import Mathlib
import Summits.CriticalPhenomena.SAWScalingLimit.Theses.SAWDevelopingMap
import Summits.CriticalPhenomena.SAWScalingLimit.Theorems.SAWDevelopingMapSourceLoopBoundSourceLaw
import Summits.CriticalPhenomena.SAWScalingLimit.Theorems.NoFoldBound.Negative.SingletonTightness

/-!
# `NoFoldBound`, line Ideator3Sketch — glue lemmas for the boundary layer (core file)

Helper file for the crux `NoFoldBound` (stmt-CriticalPhenomena-8296) of the route
`SAWDevelopingMap`: elementary lemmas used by the lead's glue stub `stub_boundaryLayer_of`
(the no-fold inequality at the source vertex and at walled vertices from the leaf stubs).

* `six_labellings` — the six labellings of three mid-edge values reduce to the six listed norms;
* `sum_weight_eq_of_winding_eq`, `sum_ite_weight_eq_of_winding_eq` — a sum of walk weights all
  of whose windings agree is the common phase times a nonnegative real sum;
* `betaT_div_alphaT_lt_one` — the contact-layer constant `β_T/α_T < 1`;
* `source_core` — at the SOURCE vertex the six labelled no-fold inequalities follow from the
  landed source law `SourceLoopBound.sourcePort`, the loop-winding stub (W1), the local turns
  (W6), the source algebra (B) and the loop bound of the item `SourceLoopBound` (hypotheses).
-/

noncomputable section

open scoped BigOperators
open Literature.Probability.LatticeModels Literature.Probability.RandomPlanarGeometry.SAW

namespace Summit.CriticalPhenomena.SAWScalingLimit.Theorems.SAWDevelopingMapNoFoldBound

/-- **Six labellings.** If the six norms `‖G_a + ωG_b + ω²G_c‖` over the orderings `(a,b,c)` of
`(u,p,q)` are all `≤ k‖G_u + G_p + G_q‖`, then the no-fold inequality holds for every labelling
`w₀, w₁, w₂` of `{u, p, q}` by pairwise distinct names. [folklore] -/
theorem six_labellings (G : HexVertex → ℂ) (u p q : HexVertex) (k : ℝ)
    (h : let ω : ℂ := Complex.exp (2 * Real.pi * Complex.I / 3)
      let S : ℝ := ‖G u + G p + G q‖
      ‖G u + ω * G p + ω ^ 2 * G q‖ ≤ k * S ∧ ‖G u + ω * G q + ω ^ 2 * G p‖ ≤ k * S ∧
      ‖G p + ω * G u + ω ^ 2 * G q‖ ≤ k * S ∧ ‖G p + ω * G q + ω ^ 2 * G u‖ ≤ k * S ∧
      ‖G q + ω * G u + ω ^ 2 * G p‖ ≤ k * S ∧ ‖G q + ω * G p + ω ^ 2 * G u‖ ≤ k * S)
    {w₀ w₁ w₂ : HexVertex} (h₀ : w₀ = u ∨ w₀ = p ∨ w₀ = q) (h₁ : w₁ = u ∨ w₁ = p ∨ w₁ = q)
    (h₂ : w₂ = u ∨ w₂ = p ∨ w₂ = q) (h₀₁ : w₀ ≠ w₁) (h₁₂ : w₁ ≠ w₂) (h₀₂ : w₀ ≠ w₂) :
    ‖G w₀ + Complex.exp (2 * Real.pi * Complex.I / 3) * G w₁ +
        Complex.exp (2 * Real.pi * Complex.I / 3) ^ 2 * G w₂‖ ≤ k * ‖G w₀ + G w₁ + G w₂‖ := by
  dsimp only at h
  obtain ⟨c₁, c₂, c₃, c₄, c₅, c₆⟩ := h
  rcases h₀ with rfl | rfl | rfl <;> rcases h₁ with rfl | rfl | rfl <;>
    rcases h₂ with rfl | rfl | rfl <;>
    first
    | exact absurd rfl h₀₁
    | exact absurd rfl h₁₂
    | exact absurd rfl h₀₂
    | simpa only [add_comm, add_left_comm, add_assoc] using c₁
    | simpa only [add_comm, add_left_comm, add_assoc] using c₂
    | simpa only [add_comm, add_left_comm, add_assoc] using c₃
    | simpa only [add_comm, add_left_comm, add_assoc] using c₄
    | simpa only [add_comm, add_left_comm, add_assoc] using c₅
    | simpa only [add_comm, add_left_comm, add_assoc] using c₆

/-- A sum of walk weights all of whose windings equal `W` is `e^{-iσW}` times the real sum
`Σ x^ℓ`. [folklore] -/
theorem sum_weight_eq_of_winding_eq {Λ : Finset HexVertex} {a z : Sym2 HexVertex} (W x σ : ℝ)
    (h : ∀ γ : HexMidEdgeSAW Λ a z, γ.winding = W) :
    (∑ γ : HexMidEdgeSAW Λ a z, γ.weight x σ) =
      Complex.exp (-Complex.I * σ * W) *
        ((∑ γ : HexMidEdgeSAW Λ a z, x ^ γ.length : ℝ) : ℂ) := by
  rw [Complex.ofReal_sum, Finset.mul_sum]
  refine Finset.sum_congr rfl fun γ _ => ?_
  rw [HexMidEdgeSAW.weight, h γ]
  push_cast
  ring

/-- A restricted sum of walk weights all of whose windings equal `W` is `e^{-iσW}` times the
restricted real sum `Σ x^ℓ`. [folklore] -/
theorem sum_ite_weight_eq_of_winding_eq {Λ : Finset HexVertex} {a z : Sym2 HexVertex}
    (P : HexMidEdgeSAW Λ a z → Prop) [DecidablePred P] (W x σ : ℝ)
    (h : ∀ γ : HexMidEdgeSAW Λ a z, P γ → γ.winding = W) :
    (∑ γ : HexMidEdgeSAW Λ a z, if P γ then γ.weight x σ else 0) =
      Complex.exp (-Complex.I * σ * W) *
        ((∑ γ : HexMidEdgeSAW Λ a z, if P γ then x ^ γ.length else 0 : ℝ) : ℂ) := by
  rw [Complex.ofReal_sum, Finset.mul_sum]
  refine Finset.sum_congr rfl fun γ _ => ?_
  by_cases hγ : P γ
  · rw [if_pos hγ, if_pos hγ, HexMidEdgeSAW.weight, h γ hγ]
    push_cast
    ring
  · rw [if_neg hγ, if_neg hγ]
    push_cast
    ring

/-- The restricted real sum `Σ x^ℓ` is nonnegative for `x ≥ 0`. [folklore] -/
theorem sum_ite_pow_nonneg {Λ : Finset HexVertex} {a z : Sym2 HexVertex}
    (P : HexMidEdgeSAW Λ a z → Prop) [DecidablePred P] {x : ℝ} (hx : 0 ≤ x) :
    0 ≤ ∑ γ : HexMidEdgeSAW Λ a z, if P γ then x ^ γ.length else 0 :=
  Finset.sum_nonneg fun γ _ => by split_ifs <;> positivity

/-- **The contact-layer constant is `< 1`:** `β_T/α_T < 1`, i.e. `cos(11π/24) < cos(5π/24)`.
[folklore] -/
theorem betaT_div_alphaT_lt_one :
    (1 + 2 * hexCriticalFugacity * Real.cos (11 * Real.pi / 24)) /
      (1 + 2 * hexCriticalFugacity * Real.cos (5 * Real.pi / 24)) < 1 := by
  rw [div_lt_one nfb_alphaT_pos]
  have hlt : Real.cos (11 * Real.pi / 24) < Real.cos (5 * Real.pi / 24) :=
    Real.cos_lt_cos_of_nonneg_of_le_pi_div_two (by linarith [Real.pi_pos])
      (by linarith [Real.pi_pos]) (by linarith [Real.pi_pos])
  have hx := nfb_xc_pos
  nlinarith

/-- The unique vertex of `Λ` on a boundary mid-edge: if `a = {u', v'} ∈ ∂Ω` with `v' ∈ Λ`,
`u' ∉ Λ`, and `v ∈ Λ` lies on `a`, then `v = v'`. [folklore] -/
theorem eq_of_mem_boundary_pair {Λ : Finset HexVertex} {u' v' v : HexVertex} (hv' : v' ∈ Λ)
    (hu' : u' ∉ Λ) (hv : v ∈ Λ) (hva : v ∈ s(u', v')) : v = v' := by
  rcases Sym2.mem_iff.1 hva with rfl | rfl
  · exact absurd hv hu'
  · exact (fun _ => rfl) hv'

/-- The restricted first-arrival sum at the port `{v, w}`: if all first arrivals (walks to
`{v, w}` avoiding `v`) have winding `W`, the sum of their weights is `e^{-iσW}` times the real
sum `Σ x^ℓ`. [folklore] -/
theorem sum_firstArrival_eq {Λ : Finset HexVertex} {a : Sym2 HexVertex} {v w : HexVertex}
    (W x σ : ℝ) (h : ∀ γ : HexMidEdgeSAW Λ a s(v, w), v ∉ γ.verts → γ.winding = W) :
    (∑ γ : HexMidEdgeSAW Λ a s(v, w), if v ∉ γ.verts then γ.weight x σ else 0) =
      Complex.exp (-Complex.I * σ * W) *
        ((∑ γ : HexMidEdgeSAW Λ a s(v, w), if v ∉ γ.verts then x ^ γ.length else 0 : ℝ) : ℂ) :=
  sum_ite_weight_eq_of_winding_eq (fun γ => v ∉ γ.verts) W x σ h

/-- Combining two phase factors behind a real scalar and in front of a complex number.
[folklore] -/
theorem xexp_mul_exp_mul (x σ a b : ℝ) (w : ℂ) :
    (x : ℂ) * Complex.exp (-Complex.I * σ * (a : ℂ)) * (Complex.exp (-Complex.I * σ * (b : ℂ)) * w) =
      (x : ℂ) * Complex.exp (-Complex.I * σ * ((a + b : ℝ) : ℂ)) * w := by
  have h : Complex.exp (-Complex.I * σ * ((a + b : ℝ) : ℂ)) =
      Complex.exp (-Complex.I * σ * (a : ℂ)) * Complex.exp (-Complex.I * σ * (b : ℂ)) := by
    rw [← Complex.exp_add]
    congr 1
    push_cast
    ring
  rw [h]
  ring

/-- Splitting a phase factor: `e^{-iσ(W - t)} = e^{-iσW} e^{iσt}`. [folklore] -/
theorem exp_sub_phase (σ W t : ℝ) :
    Complex.exp (-Complex.I * σ * ((W + -t : ℝ) : ℂ)) =
      Complex.exp (-Complex.I * σ * (W : ℂ)) * Complex.exp (Complex.I * σ * (t : ℂ)) := by
  rw [← Complex.exp_add]
  congr 1
  push_cast
  ring

end Summit.CriticalPhenomena.SAWScalingLimit.Theorems.SAWDevelopingMapNoFoldBound

namespace Summit.CriticalPhenomena.SAWScalingLimit.Theorems.SAWDevelopingMapNoFoldBound

/-! ## The source vertex -/

/-- **Source core.** At the source vertex `v` (`a = {u, v}`, `u ∉ Λ`), with `p, q` the two other
neighbours: from the loop-winding stub (W1), the local turns (W6), the source algebra (B) at a
loop-sum level `c`, and the loop bound `Z ≤ c` of `SourceLoopBound`, the six labelled no-fold
inequalities hold with the constant `k` of (B). [folklore] -/
theorem source_core
    (hW1 : ∀ (Λ : Finset HexVertex), hexDomainSimplyConnected Λ →
      ∀ (u v w₁ w₂ : HexVertex), u ∉ Λ → v ∈ Λ → hexGraph.Adj v u → hexGraph.Adj v w₁ →
        hexGraph.Adj v w₂ → u ≠ w₁ → u ≠ w₂ → w₁ ≠ w₂ →
        ∀ δ : HexMidEdgeSAW (Λ.erase v) s(v, w₂) s(v, w₁),
          δ.winding = -5 * winding [hexMidpoint s(u, v), hexCenter v, hexMidpoint s(v, w₂)])
    (hW6 : ∀ (v p q r : HexVertex), hexGraph.Adj v p → hexGraph.Adj v q → hexGraph.Adj v r →
      p ≠ q → q ≠ r → p ≠ r →
      ∃ ε : ℝ, (ε = 1 ∨ ε = -1) ∧
        winding [hexMidpoint s(p, v), hexCenter v, hexMidpoint s(v, q)] = ε * (Real.pi / 3) ∧
        winding [hexMidpoint s(q, v), hexCenter v, hexMidpoint s(v, r)] = ε * (Real.pi / 3) ∧
        winding [hexMidpoint s(r, v), hexCenter v, hexMidpoint s(v, p)] = ε * (Real.pi / 3) ∧
        winding [hexMidpoint s(q, v), hexCenter v, hexMidpoint s(v, p)] = -(ε * (Real.pi / 3)) ∧
        winding [hexMidpoint s(r, v), hexCenter v, hexMidpoint s(v, q)] = -(ε * (Real.pi / 3)) ∧
        winding [hexMidpoint s(p, v), hexCenter v, hexMidpoint s(v, r)] = -(ε * (Real.pi / 3)))
    {c k : ℝ}
    (HB : ∀ (ε : ℝ), (ε = 1 ∨ ε = -1) → ∀ (Z Z' : ℝ), 0 ≤ Z → Z ≤ c → 0 ≤ Z' → Z' ≤ c →
      let x : ℝ := hexCriticalFugacity
      let e : ℝ → ℂ := fun t => Complex.exp (-Complex.I * (5 / 8 : ℝ) * t)
      let Fu : ℂ := 1
      let F₁ : ℂ := x * e (ε * (Real.pi / 3)) + x * e (4 * (ε * (Real.pi / 3))) * Z
      let F₂ : ℂ := x * e (-(ε * (Real.pi / 3))) + x * e (4 * (-(ε * (Real.pi / 3)))) * Z'
      let ω : ℂ := Complex.exp (2 * Real.pi * Complex.I / 3)
      let S : ℝ := ‖Fu + F₁ + F₂‖
      ‖Fu + ω * F₁ + ω ^ 2 * F₂‖ ≤ k * S ∧ ‖Fu + ω * F₂ + ω ^ 2 * F₁‖ ≤ k * S ∧
      ‖F₁ + ω * Fu + ω ^ 2 * F₂‖ ≤ k * S ∧ ‖F₁ + ω * F₂ + ω ^ 2 * Fu‖ ≤ k * S ∧
      ‖F₂ + ω * Fu + ω ^ 2 * F₁‖ ≤ k * S ∧ ‖F₂ + ω * F₁ + ω ^ 2 * Fu‖ ≤ k * S)
    (hSLBc : ∀ (Λ : Finset HexVertex), hexDomainSimplyConnected Λ →
      ∀ u v w₁ w₂ : HexVertex, u ∉ Λ → v ∈ Λ → hexGraph.Adj v u → hexGraph.Adj v w₁ →
        hexGraph.Adj v w₂ → u ≠ w₁ → u ≠ w₂ → w₁ ≠ w₂ →
        (∑ γ : HexMidEdgeSAW (Λ.erase v) s(v, w₁) s(v, w₂), hexCriticalFugacity ^ γ.length) ≤ c)
    {Λ : Finset HexVertex} (hΛ : hexDomainSimplyConnected Λ) {u v p q : HexVertex} (hu : u ∉ Λ)
    (hv : v ∈ Λ) (huv : hexGraph.Adj v u) (hp : hexGraph.Adj v p) (hq : hexGraph.Adj v q)
    (hup : u ≠ p) (huq : u ≠ q) (hpq : p ≠ q) (ha : s(u, v) ∈ hexDomainBoundary Λ) :
    let F : Sym2 HexVertex → ℂ := hexParafermionicObservable Λ s(u, v) hexCriticalFugacity (5 / 8)
    let ω : ℂ := Complex.exp (2 * Real.pi * Complex.I / 3)
    let S : ℝ := ‖F s(v, u) + F s(v, p) + F s(v, q)‖
    ‖F s(v, u) + ω * F s(v, p) + ω ^ 2 * F s(v, q)‖ ≤ k * S ∧
    ‖F s(v, u) + ω * F s(v, q) + ω ^ 2 * F s(v, p)‖ ≤ k * S ∧
    ‖F s(v, p) + ω * F s(v, u) + ω ^ 2 * F s(v, q)‖ ≤ k * S ∧
    ‖F s(v, p) + ω * F s(v, q) + ω ^ 2 * F s(v, u)‖ ≤ k * S ∧
    ‖F s(v, q) + ω * F s(v, u) + ω ^ 2 * F s(v, p)‖ ≤ k * S ∧
    ‖F s(v, q) + ω * F s(v, p) + ω ^ 2 * F s(v, u)‖ ≤ k * S := by
  dsimp only
  -- the chirality at `v` seen from `u`
  obtain ⟨ε, hε, Tup, -, -, -, -, Tuq⟩ := hW6 v u p q huv hp hq hup hpq huq
  -- the two loop sums
  set Z : ℝ := ∑ δ : HexMidEdgeSAW (Λ.erase v) s(v, q) s(v, p), hexCriticalFugacity ^ δ.length
    with hZ
  set Z' : ℝ := ∑ δ : HexMidEdgeSAW (Λ.erase v) s(v, p) s(v, q), hexCriticalFugacity ^ δ.length
    with hZ'
  have hZ0 : 0 ≤ Z := Finset.sum_nonneg fun δ _ => pow_nonneg nfb_xc_pos.le _
  have hZ'0 : 0 ≤ Z' := Finset.sum_nonneg fun δ _ => pow_nonneg nfb_xc_pos.le _
  have hZc : Z ≤ c := hSLBc Λ hΛ u v q p hu hv huv hq hp huq hup hpq.symm
  have hZ'c : Z' ≤ c := hSLBc Λ hΛ u v p q hu hv huv hp hq hup huq hpq
  -- the loop observables
  have hLq : hexParafermionicObservable (Λ.erase v) s(v, q) hexCriticalFugacity (5 / 8) s(v, p) =
      Complex.exp (-Complex.I * (5 / 8 : ℝ) * ((-5 * -(ε * (Real.pi / 3)) : ℝ) : ℂ)) * (Z : ℂ) := by
    rw [hexParafermionicObservable_def, hZ]
    refine sum_weight_eq_of_winding_eq _ _ _ fun δ => ?_
    rw [hW1 Λ hΛ u v p q hu hv huv hp hq hup huq hpq δ, Tuq]
  have hLp : hexParafermionicObservable (Λ.erase v) s(v, p) hexCriticalFugacity (5 / 8) s(v, q) =
      Complex.exp (-Complex.I * (5 / 8 : ℝ) * ((-5 * (ε * (Real.pi / 3)) : ℝ) : ℂ)) * (Z' : ℂ) := by
    rw [hexParafermionicObservable_def, hZ']
    refine sum_weight_eq_of_winding_eq _ _ _ fun δ => ?_
    rw [hW1 Λ hΛ u v q p hu hv huv hq hp huq hup hpq.symm δ, Tup]
  -- the three values at `v`
  have eFu : hexParafermionicObservable Λ s(u, v) hexCriticalFugacity (5 / 8) s(v, u) = 1 := by
    rw [Sym2.eq_swap (a := v)]
    exact hexParafermionicObservable_self ha _ _
  have eFp : hexParafermionicObservable Λ s(u, v) hexCriticalFugacity (5 / 8) s(v, p) =
      hexCriticalFugacity * Complex.exp (-Complex.I * (5 / 8 : ℝ) * ((ε * (Real.pi / 3) : ℝ) : ℂ)) +
      hexCriticalFugacity * Complex.exp (-Complex.I * (5 / 8 : ℝ) *
        ((4 * (ε * (Real.pi / 3)) : ℝ) : ℂ)) * (Z : ℂ) := by
    rw [SourceLoopBound.sourcePort hu hv huv hp hq hup huq hpq, Tup, Tuq, hLq, xexp_mul_exp_mul,
      show (-(ε * (Real.pi / 3)) + -5 * -(ε * (Real.pi / 3)) : ℝ) = 4 * (ε * (Real.pi / 3)) by ring]
  have eFq : hexParafermionicObservable Λ s(u, v) hexCriticalFugacity (5 / 8) s(v, q) =
      hexCriticalFugacity * Complex.exp (-Complex.I * (5 / 8 : ℝ) *
        ((-(ε * (Real.pi / 3)) : ℝ) : ℂ)) +
      hexCriticalFugacity * Complex.exp (-Complex.I * (5 / 8 : ℝ) *
        ((4 * (-(ε * (Real.pi / 3))) : ℝ) : ℂ)) * (Z' : ℂ) := by
    rw [SourceLoopBound.sourcePort hu hv huv hq hp huq hup hpq.symm, Tup, Tuq, hLp, xexp_mul_exp_mul,
      show (ε * (Real.pi / 3) + -5 * (ε * (Real.pi / 3)) : ℝ) = 4 * (-(ε * (Real.pi / 3))) by ring]
  have h6 := HB ε hε Z Z' hZ0 hZc hZ'0 hZ'c
  dsimp only at h6
  rw [eFu, eFp, eFq]
  exact h6

end Summit.CriticalPhenomena.SAWScalingLimit.Theorems.SAWDevelopingMapNoFoldBound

..........

*Directions*:
Whenever the word "constant" appears in a line of the listing, report that line.

*Worked solution*:
* `betaT_div_alphaT_lt_one` — the contact-layer constant `β_T/α_T < 1`;
/-- **The contact-layer constant is `< 1`:** `β_T/α_T < 1`, i.e. `cos(11π/24) < cos(5π/24)`.
inequalities hold with the constant `k` of (B). [folklore] -/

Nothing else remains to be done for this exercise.